Life in Japan

Living and working in Japan offers many great experiences and opportunities. Japan is a unique place for foreigners. You can find many traditional and historical features like sushi, Kabuki Theater, and Shinto or Buddhist rituals. However, you also find many hints of Western influence like MacDonald’s, fashion, and even English that seem to pervade everything from music to advertising. Yet, the more you observe the Western aspects in Japanese society, the more you begin to see that it’s not quite the same. Japanese society has a history of embracing other cultures, ideas, and traditions, but not before adding a Japanese spin to it; and what we are left with is something unique, not quite Western but not quite Japanese. Living in Japan gives you a great opportunity to really see and explore all of these interesting facets of Japanese society. Below are some reasons that some teachers have come to Japan, though this list is not exhaustive.

  1. Place

    There are a lot of great places to visit and things to do while in Japan. Although the relatively small size of Japan makes things a little more crowded, it also means that traveling around Japan is much easier, especially with its wonderful transportation system. The trains are almost always on-time, comfortable, and easy to use after a little practice. It’s quite easy and enjoyable to jump on the train and go on a day trip or weekend trip. Heart School is based in the eastern part of the main island (Honshu) known as Kanto. There are plenty of great places in this area including Tokyo, Yokohama, Nikko, and Mount Fuji to name a few. Please visit www.japan-guide.com to take a closer look at all the amazing places in Japan.

  2. Modern Country

    As a modern country, living in Japan is not so difficult. Apart from the language difference, transitioning to life in Japan is fairly easy. It has all the modern conveniences that other countries do including an excellent public transportation system that rivals any in the world, fast Internet, smart phones, convenience stores, modern shopping malls, cutting-edge technologies, air-conditioning and heating in most public places, etc. You can also get many, though not all, of the same foods you usually enjoy at home. Fast food restaurants are also prolific. You can catch a lot of Western shows and movies on TV in English, or you can go to the movie theater to watch the newest movie releases in English. Although life in Japan is not exactly the same as in your home country, there are still a lot of modern conveniences to help reduce any adjustment shock.

  3. Fun things

    There are a lot of fun things you can do in Japan that you can’t do in other countries. One great experience is during spring, called hanami. When the cherry blossoms begin to bloom, people all over Japan go with their friends and family to parks or temples and sit under the beautiful blossoms, drinking, eating, and enjoying the scenery.

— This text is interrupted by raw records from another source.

/-- **★ THE L¹ RE-TILT** [folklore]: `ρ ≥ 0` a reference density with `∫ρ > 0`, `g` a weight with values in `[e^{−c}, e^{c}]`, `f` a (possibly UNBOUNDED) observable with `fρ`, `fρg`
integrable.  Then the `g`-tilted `ρ`-mean of `f` differs from the untilted one by at most `(e^{2c} − 1)·(∫|f|ρ)∕(∫ρ)`: the ratio of the two normalised densities lies in
`[e^{−2c}, e^{2c}]`, and `e^{2c} + e^{−2c} ≥ 2`.  (The L^∞-oscillation sibling is p510306's `abs_integral_tilted_sub_integral_le_exp_mul_osc`; this L¹ form is what an unbounded
quadratic observable under a Gaussian needs.) -/
theorem abs_ratio_sub_ratio_le (hρ0 : ∀ ω, 0 ≤ ρ ω) (hg : ∀ ω, Real.exp (-c) ≤ g ω ∧ g ω ≤ Real.exp c)
    (hρi : Integrable ρ ν) (hρgi : Integrable (fun ω => ρ ω * g ω) ν)
    (hfρi : Integrable (fun ω => f ω * ρ ω) ν) (hfρgi : Integrable (fun ω => f ω * ρ ω * g ω) ν)
    (hZ : 0 < ∫ ω, ρ ω ∂ν) :
    |(∫ ω, f ω * ρ ω * g ω ∂ν) / (∫ ω, ρ ω * g ω ∂ν) - (∫ ω, f ω * ρ ω ∂ν) / (∫ ω, ρ ω ∂ν)|
      ≤ (Real.exp (2 * c) - 1) * (∫ ω, |f ω| * ρ ω ∂ν) / ∫ ω, ρ ω ∂ν := by
  set Z0 : ℝ := ∫ ω, ρ ω ∂ν with hZ0
  set Zg : ℝ := ∫ ω, ρ ω * g ω ∂ν with hZg
  set N0 : ℝ := ∫ ω, f ω * ρ ω ∂ν with hN0
  set Ng : ℝ := ∫ ω, f ω * ρ ω * g ω ∂ν with hNg
  have hZne : Z0 ≠ 0 := hZ.ne'
  -- `Zg ∈ [e^{−c}Z0, e^{c}Z0]`
  have hZg1 : Real.exp (-c) * Z0 ≤ Zg := by
    rw [hZ0, ← integral_const_mul]
    exact integral_mono (hρi.const_mul _) hρgi fun ω => by
      have := mul_le_mul_of_nonneg_left (hg ω).1 (hρ0 ω)
      simp only
      linarith [mul_comm (ρ ω) (g ω)]
  have hZg2 : Zg ≤ Real.exp c * Z0 := by
    rw [hZ0, ← integral_const_mul]
    exact integral_mono hρgi (hρi.const_mul _) fun ω => by
      have := mul_le_mul_of_nonneg_left (hg ω).2 (hρ0 ω)
      simp only
      linarith [mul_comm (ρ ω) (g ω)]
  have hZgpos : 0 < Zg := lt_of_lt_of_le (mul_pos (Real.exp_pos _) hZ) hZg1
  have hZgne : Zg ≠ 0 := hZgpos.ne'
  set r : ℝ := Z0 / Zg with hr
  have hr1 : Real.exp (-c) ≤ r := by
    rw [hr, le_div_iff₀ hZgpos]
    calc Real.exp (-c) * Zg ≤ Real.exp (-c) * (Real.exp c * Z0) := mul_le_mul_of_nonneg_left hZg2 (Real.exp_pos _).le
      _ = Z0 := by rw [← mul_assoc, ← Real.exp_add, neg_add_cancel, Real.exp_zero, one_mul]
  have hr2 : r ≤ Real.exp c := by
    rw [hr, div_le_iff₀ hZgpos]
    calc Z0 = Real.exp c * (Real.exp (-c) * Z0) := by rw [← mul_assoc, ← Real.exp_add, add_neg_cancel, Real.exp_zero, one_mul]
      _ ≤ Real.exp c * Zg := mul_le_mul_of_nonneg_left hZg1 (Real.exp_pos _).le
  -- `e^{2c} + e^{−2c} ≥ 2`
  have hLinv : Real.exp (-c + -c) = (Real.exp (2 * c))⁻¹ := by
    rw [← Real.exp_neg]
    congr 1
    ring
  have hAMGM : 2 ≤ Real.exp (2 * c) + (Real.exp (2 * c))⁻¹ := by
    have hL : 0 < Real.exp (2 * c) := Real.exp_pos _
    have hid : Real.exp (2 * c) + (Real.exp (2 * c))⁻¹ - 2 = (Real.exp (2 * c) - 1) ^ 2 / Real.exp (2 * c) := by
      field_simp
      ring
    have : 0 ≤ Real.exp (2 * c) + (Real.exp (2 * c))⁻¹ - 2 := by rw [hid]; positivity
    linarith
  -- pointwise `|r·g − 1| ≤ e^{2c} − 1`
  have hpt : ∀ ω, |r * g ω - 1| ≤ Real.exp (2 * c) - 1 := fun ω => by
    have hlo : Real.exp (-c) * Real.exp (-c) ≤ r * g ω :=
      mul_le_mul hr1 (hg ω).1 (Real.exp_pos _).le ((Real.exp_pos _).le.trans hr1)
    have hhi : r * g ω ≤ Real.exp c * Real.exp c :=
      mul_le_mul hr2 (hg ω).2 ((Real.exp_pos _).le.trans (hg ω).1) (Real.exp_pos c).le
    rw [← Real.exp_add, hLinv] at hlo
    rw [← Real.exp_add, show c + c = 2 * c by ring] at hhi
    rw [abs_le]
    constructor <;> linarith
  -- the difference of the two means as ONE integral against `fρ`
  have hdiff : Ng / Zg - N0 / Z0 = (∫ ω, f ω * ρ ω * (r * g ω - 1) ∂ν) / Z0 := by
    have hsplit : ∫ ω, f ω * ρ ω * (r * g ω - 1) ∂ν = r * Ng - N0 := by
      have : (fun ω => f ω * ρ ω * (r * g ω - 1)) = fun ω => r * (f ω * ρ ω * g ω) - f ω * ρ ω := by
        funext ω
        ring
      rw [this, integral_sub (hfρgi.const_mul r) hfρi, integral_const_mul]
    rw [hsplit, hr]
    field_simp
  rw [hdiff, abs_div, abs_of_pos hZ]
  refine div_le_div_of_nonneg_right ?_ hZ.le
  have habsi : Integrable (fun ω => |f ω| * ρ ω) ν :=
    hfρi.abs.congr (Eventually.of_forall fun ω => by simp only [abs_mul, abs_of_nonneg (hρ0 ω)])
  calc |∫ ω, f ω * ρ ω * (r * g ω - 1) ∂ν| ≤ ∫ ω, |f ω * ρ ω * (r * g ω - 1)| ∂ν := abs_integral_le_integral_abs
    _ ≤ ∫ ω, (Real.exp (2 * c) - 1) * (|f ω| * ρ ω) ∂ν := by
        refine integral_mono_of_nonneg (Eventually.of_forall fun ω => abs_nonneg _) (habsi.const_mul _)
          (Eventually.of_forall fun ω => ?_)
        simp only
        rw [abs_mul, abs_mul, abs_of_nonneg (hρ0 ω)]
        calc |f ω| * ρ ω * |r * g ω - 1| ≤ |f ω| * ρ ω * (Real.exp (2 * c) - 1) :=
              mul_le_mul_of_nonneg_left (hpt ω) (mul_nonneg (abs_nonneg _) (hρ0 ω))
          _ = (Real.exp (2 * c) - 1) * (|f ω| * ρ ω) := by ring
    _ = (Real.exp (2 * c) - 1) * ∫ ω, |f ω| * ρ ω ∂ν := integral_const_mul _ _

    Karaoke is also another fun experience. Of course there is karaoke in other countries, but it’s usually only in bars or restaurants and you have to sing in front of a lot of strangers. In Japan, however, there are karaoke bars where you rent your own room and only sing in front of your friends or family. And to reduce anxiety even more, there is a phone in the room that connects you directly to the kitchen, and the staff will bring food and drinks directly to your room!

    There are also establishments that are a mix between a bar and restaurant called izakaya. It’s not exactly like a bar and not exactly like a restaurant. Often it is a more intimate environment where you and your group are separated completely or partially from others, and you order many little dishes and alcohol. It’s a great way to enjoy the company of your friends, family, or coworkers and unwind from a stressful day or week. There are of course many other unique activities one can do in Japan; there is a lot to look forward to.

  4. Safe

    Japan is a relatively safe place to live. Although any place you live has some inherent dangers, Japan is relatively safe. There is little crime compared to other countries, and because of the strict gun and drug laws, there is virtually no gun or drug related violence. There are even cases where people who leave their purse or bag on a train and are able to recover it after contacting the train station. Unfortunately there are a lot of earthquakes, which may scare many people who are not used to them, but earthquakes are accepted as an inherent part of life in Japan. As a result, Japan is fairly well prepared for earthquakes. Buildings are built to withstand even very strong earthquakes. While it’s impossible to be completely safe, Japan is nonetheless well equipped to deal with earthquakes. (*This is not to say that crime and devastating disasters are not a problem. They happen and you must still be cautious, but compared to other countries, Japan remains a relatively safe place to live.)

  5. Asia

    While living in Japan, traveling to other places in Asia is easier and cheaper. If you live and work in Japan, it will become easier to make short trips to many other countries in Asia like Korea, Thailand, Vietnam, India, or China.

  6. Clean

    Japan is quite clean and sanitary. Japan is, for the most part, a very clean country. Even in big cities, you don’t find as much trash or pollution as you might expect. Perhaps it’s out of necessity since Japan is a small country, or perhaps it’s because of some sense of social or personal responsibility, but most places are kept very clean, from the streets and parks to the trains and stores.

  7. Culture

    Although the list goes on, here are some other quick features of Japan that have attracted foreigners: fashion, music, manga, anime, food, hot springs, friendliness, respectfulness, and history.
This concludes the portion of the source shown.